[Extracted material]
import Summits.NavierStokesRegularity.NavierStokesRegularity.Theorems.TypeIliouvilleNoTypeII.Negative.NSISuperCascadePowerGaugeD
import HarnessLib

/-!
# The power-zoomable Type-II portrait of the NSI super-cascade, with the full gauge (G3)

Negative-lane support file for `stmt-NavierStokesRegularity-0056` (kill-kit, model class M2′;
referee note C24 of SCORE-wave-19h-0827): the one-declaration portrait of the super-similar NSI
cascade `𝔲 = glueG T σ τ a z u` on Seregin's Euler line `a = τ^{-(1+ρ)}`, now carrying the pressure
gauge `r^{2ρ} D` (`NSISuperCascadePowerGaugeD.exists_powerGauges_le`), so that it lists, at the
blow-up point `z₀ = (T₀, x₀)` and in the SHAPE of the hypotheses of the §B route `EulerZoomLiouville`
(`TypeIOrPowerZoomable` second disjunct / `SereginZoomReduction`, `r₀ = √T₀`):

* (NSI) weak Navier–Stokes INEQUALITY for every `ν ∈ [0, ν₀]` — in place of (G1), the NS identity;
* (¬I) the blow-up at `T₀` is not of Type I;
* (G2) `D𝔲` is a weak spatial gradient on `Q_{r₀}(z₀)`;
* (G3) `∃ M : ℝ≥0, ∀ r ∈ (0, r₀], r^{2ρ} A + r^{ρ} E + r^{2ρ} D ≤ M` (in fact for all `r > 0`);
* (G4) the `L³` floor on the Euler cylinders `Q^{ρ}_r(z₀)` along `r → 0`.

Hence (G2)–(G4) together with the local energy inequality do not exclude the power-zoomable
Type-II portrait: any proof of `TypeIOrPowerZoomable`-exclusion / of the crux
`PowerGaugeEulerLiouville` must use the momentum IDENTITY (G1). WHAT THIS IS NOT: nothing about
NS/Euler solutions (the cascade solves the NS inequality only); no new definitions.

References: Seregin, arXiv:2402.13229 (2024), (1.7), Thm 3.1; Ożański, arXiv:1709.00602 (2017),
§2, §5 [`Ozanski2017NSISingular`]; CKN 1982, (2.5).
-/

noncomputable section

open MeasureTheory Set Function Filter Topology Metric Module
open scoped ENNReal NNReal

set_option linter.dupNamespace false

namespace Summit.NavierStokesRegularity.NavierStokesRegularity.Theorems.TypeIliouvilleNoTypeIINegative

open Literature.Analysis.FluidPDE Literature.Barriers.NavierStokesRegularity
open Literature.Barriers.NavierStokesRegularity.Scheffer TopologicalSpace

namespace IsSuperBlock

variable {T ν₀ τ σ a : ℝ} {z : EuclideanSpace ℝ (Fin 3)} {G : Set (EuclideanSpace ℝ (Fin 3))}
  {u : ℝ → EuclideanSpace ℝ (Fin 3) → EuclideanSpace ℝ (Fin 3)} {ρ : ℝ}

/-- The full power-gauge bound (G3) in the `ℝ≥0`-valued, `r ∈ (0, r₀]` shape of
`TypeIOrPowerZoomable` / `SereginZoomReduction`, at every centre and for EVERY `r₀`.
[cite: Ozanski2017NSISingular, §2] -/
theorem exists_powerGauges_le_nnreal (h : IsSuperBlock T ν₀ τ σ a z G u)
    (hρ : a = τ ^ (-(1 + ρ))) (z₀ : ℝ × EuclideanSpace ℝ (Fin 3)) (r₀ : ℝ) :
    ∃ M : ℝ≥0, ∀ r ∈ Ioc 0 r₀,
      ENNReal.ofReal (r ^ (2 * ρ)) * cknA r z₀ (glueG T σ τ a z u) +
        ENNReal.ofReal (r ^ ρ) * cknE r z₀ (fun s x => fderiv ℝ (glueG T σ τ a z u s) x) +
        ENNReal.ofReal (r ^ (2 * ρ)) * cknD r z₀ (fun s => normalisedPressure (glueG T σ τ a z u s)) ≤
      (M : ℝ≥0∞) := by
  obtain ⟨M, -, hM⟩ := h.exists_powerGauges_le hρ
  exact ⟨Real.toNNReal M, fun r hr => hM z₀ r hr.1⟩

/-- **The super-similar NSI cascade is a power-zoomable Type-II portrait (full gauge).** For an
`IsSuperBlock` datum on the Euler line `a = τ^{-(1+ρ)}` (necessarily `0 < ρ < 1/2`), at the blow-up
point `z₀ = (T₀, x₀)` of `𝔲 = glueG T σ τ a z u`, with `r₀ = √T₀ > 0`, pressure `p = p̃[𝔲]` and
gradient `D𝔲`: (NSI) for every `ν ∈ [0, ν₀]`; (¬I); (G2) on `Q_{r₀}(z₀)`; (G3) in full,
`r^{2ρ} A + r^{ρ} E + r^{2ρ} D ≤ M` for `r ∈ (0, r₀]`; (G4) the `L³` floor on `Q^{ρ}_r(z₀)`.
These are the hypotheses (G2)–(G4) of `SereginZoomReduction` verbatim; only (G1) is replaced by the
NS inequality. [cite: Ozanski2017NSISingular, §2] -/
theorem powerZoomable_portrait_full (h : IsSuperBlock T ν₀ τ σ a z G u) (hρ : a = τ ^ (-(1 + ρ))) :
    (0 < ρ ∧ ρ < 1 / 2) ∧ 0 < Real.sqrt (blowupTime T σ) ∧
    (∀ ν ∈ Icc 0 ν₀, IsWeakNSISolution ν (glueG T σ τ a z u)
      fun s => normalisedPressure (glueG T σ τ a z u s)) ∧
    ¬ IsTypeIBlowup (glueG T σ τ a z u) (blowupTime T σ) ∧
    HasWeakSpatialGradientOn
      (parabolicCylinderOpens (Real.sqrt (blowupTime T σ)) (blowupTime T σ, blowupPoint τ z))
      (glueG T σ τ a z u) (fun s x => fderiv ℝ (glueG T σ τ a z u s) x) ∧
    (∃ M : ℝ≥0, ∀ r ∈ Ioc 0 (Real.sqrt (blowupTime T σ)),
      ENNReal.ofReal (r ^ (2 * ρ)) * cknA r (blowupTime T σ, blowupPoint τ z) (glueG T σ τ a z u) +
        ENNReal.ofReal (r ^ ρ) *
          cknE r (blowupTime T σ, blowupPoint τ z) (fun s x => fderiv ℝ (glueG T σ τ a z u s) x) +
        ENNReal.ofReal (r ^ (2 * ρ)) *
          cknD r (blowupTime T σ, blowupPoint τ z)
            (fun s => normalisedPressure (glueG T σ τ a z u s)) ≤ (M : ℝ≥0∞)) ∧
    (∃ ε₀ : ℝ, 0 < ε₀ ∧ ∀ δ : ℝ, 0 < δ → ∃ r ∈ Ioo 0 δ,
      ENNReal.ofReal ε₀ ≤ ENNReal.ofReal (r ^ (2 * ρ - 2)) *
        ∫⁻ w in Ioo (blowupTime T σ - r ^ (2 + ρ)) (blowupTime T σ) ×ˢ ball (blowupPoint τ z) r,
          ‖glueG T σ τ a z u w.1 w.2‖ₑ ^ (3 : ℕ)) := by
  obtain ⟨hρ01, hNSI, hI, hG2, -, hG4⟩ := h.powerZoomable_portrait hρ
  exact ⟨hρ01, Real.sqrt_pos.2 h.blowupTime_pos', hNSI, hI, hG2,
    h.exists_powerGauges_le_nnreal hρ _ _, hG4⟩

/-- **Existence: a weak NSI solution with the full power-zoomable Type-II portrait.** There are
`ρ ∈ (0, 1/2)`, `ν₀ > 0`, a compact `K` and a field `v` with `C^∞` slices supported in `K` — a weak
solution of the Navier–Stokes inequality for every `ν ∈ [0, ν₀]` — blowing up at some `T₀ > 0` NOT of
Type I, a point `x₀` and a radius `r₀ > 0` at which, with `p = p̃[v]` and `Dv` the slice derivative,
(G2) on `Q_{r₀}(T₀, x₀)`, (G3) `∃ M : ℝ≥0, ∀ r ∈ (0, r₀], r^{2ρ}A + r^{ρ}E + r^{2ρ}D ≤ M` and (G4) hold
— the hypotheses of `SereginZoomReduction` except the NS identity (G1).
[cite: Ozanski2017NSISingular, §2, §5] -/
theorem exists_weakNSI_powerZoomable_full :
    ∃ ρ : ℝ, 0 < ρ ∧ ρ < 1 / 2 ∧ ∃ ν₀ : ℝ, 0 < ν₀ ∧
      ∃ (K : Set (EuclideanSpace ℝ (Fin 3)))
        (v : ℝ → EuclideanSpace ℝ (Fin 3) → EuclideanSpace ℝ (Fin 3))
        (Dv : ℝ → EuclideanSpace ℝ (Fin 3) → (EuclideanSpace ℝ (Fin 3) →L[ℝ] EuclideanSpace ℝ (Fin 3)))
        (p : ℝ → EuclideanSpace ℝ (Fin 3) → ℝ),
        IsCompact K ∧ (∀ ν ∈ Icc (0 : ℝ) ν₀, IsWeakNSISolution ν v p) ∧
        (∀ t : ℝ, ContDiff ℝ ((⊤ : ℕ∞) : WithTop ℕ∞) (v t) ∧ tsupport (v t) ⊆ K) ∧
        ∃ (T₀ r₀ : ℝ) (x₀ : EuclideanSpace ℝ (Fin 3)), 0 < T₀ ∧ 0 < r₀ ∧ ¬ IsTypeIBlowup v T₀ ∧
          HasWeakSpatialGradientOn (parabolicCylinderOpens r₀ (T₀, x₀)) v Dv ∧
          (∃ M : ℝ≥0, ∀ r ∈ Ioc 0 r₀,
            ENNReal.ofReal (r ^ (2 * ρ)) * cknA r (T₀, x₀) v +
              ENNReal.ofReal (r ^ ρ) * cknE r (T₀, x₀) Dv +
              ENNReal.ofReal (r ^ (2 * ρ)) * cknD r (T₀, x₀) p ≤ (M : ℝ≥0∞)) ∧
          (∃ ε₀ : ℝ, 0 < ε₀ ∧ ∀ δ : ℝ, 0 < δ → ∃ r ∈ Ioo 0 δ,
            ENNReal.ofReal ε₀ ≤ ENNReal.ofReal (r ^ (2 * ρ - 2)) *
              ∫⁻ w in Ioo (T₀ - r ^ (2 + ρ)) T₀ ×ˢ ball x₀ r, ‖v w.1 w.2‖ₑ ^ (3 : ℕ)) := by
  obtain ⟨β₀, hβ₀, -, hreach⟩ := exists_isSuperBlock_rateExp_eq
  obtain ⟨T, ν₀, τ, σ, a, z, G, u, hS, -⟩ := hreach β₀ ⟨hβ₀, le_rfl⟩
  have hρ := hS.gain_eq_rpow
  obtain ⟨⟨hρ0, hρ1⟩, hr₀, hNSI, hI, hG2, hG3, hG4⟩ := hS.powerZoomable_portrait_full hρ
  exact ⟨_, hρ0, hρ1, ν₀, hS.block.ν₀_pos, G, glueG T σ τ a z u,
    fun s x => fderiv ℝ (glueG T σ τ a z u s) x, fun s => normalisedPressure (glueG T σ τ a z u s),
    hS.block.isCompact, hNSI, fun t => ⟨hS.contDiff_glueG_slice t, hS.tsupport_glueG_slice_subset t⟩,
    blowupTime T σ, Real.sqrt (blowupTime T σ), blowupPoint τ z, hS.blowupTime_pos', hr₀, hI, hG2,
    hG3, hG4⟩

end IsSuperBlock

end Summit.NavierStokesRegularity.NavierStokesRegularity.Theorems.TypeIliouvilleNoTypeIINegative

end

[Assignment] Give back, exactly as written, the stretch from the line with "obtain ⟨hρ01, hNSI, hI, hG2, -, hG4⟩" through the line with "and a field", and no other lines from the records above.

[Answer below]
  obtain ⟨hρ01, hNSI, hI, hG2, -, hG4⟩ := h.powerZoomable_portrait hρ
  exact ⟨hρ01, Real.sqrt_pos.2 h.blowupTime_pos', hNSI, hI, hG2,
    h.exists_powerGauges_le_nnreal hρ _ _, hG4⟩

/-- **Existence: a weak NSI solution with the full power-zoomable Type-II portrait.** There are
`ρ ∈ (0, 1/2)`, `ν₀ > 0`, a compact `K` and a field `v` with `C^∞` slices supported in `K` — a weak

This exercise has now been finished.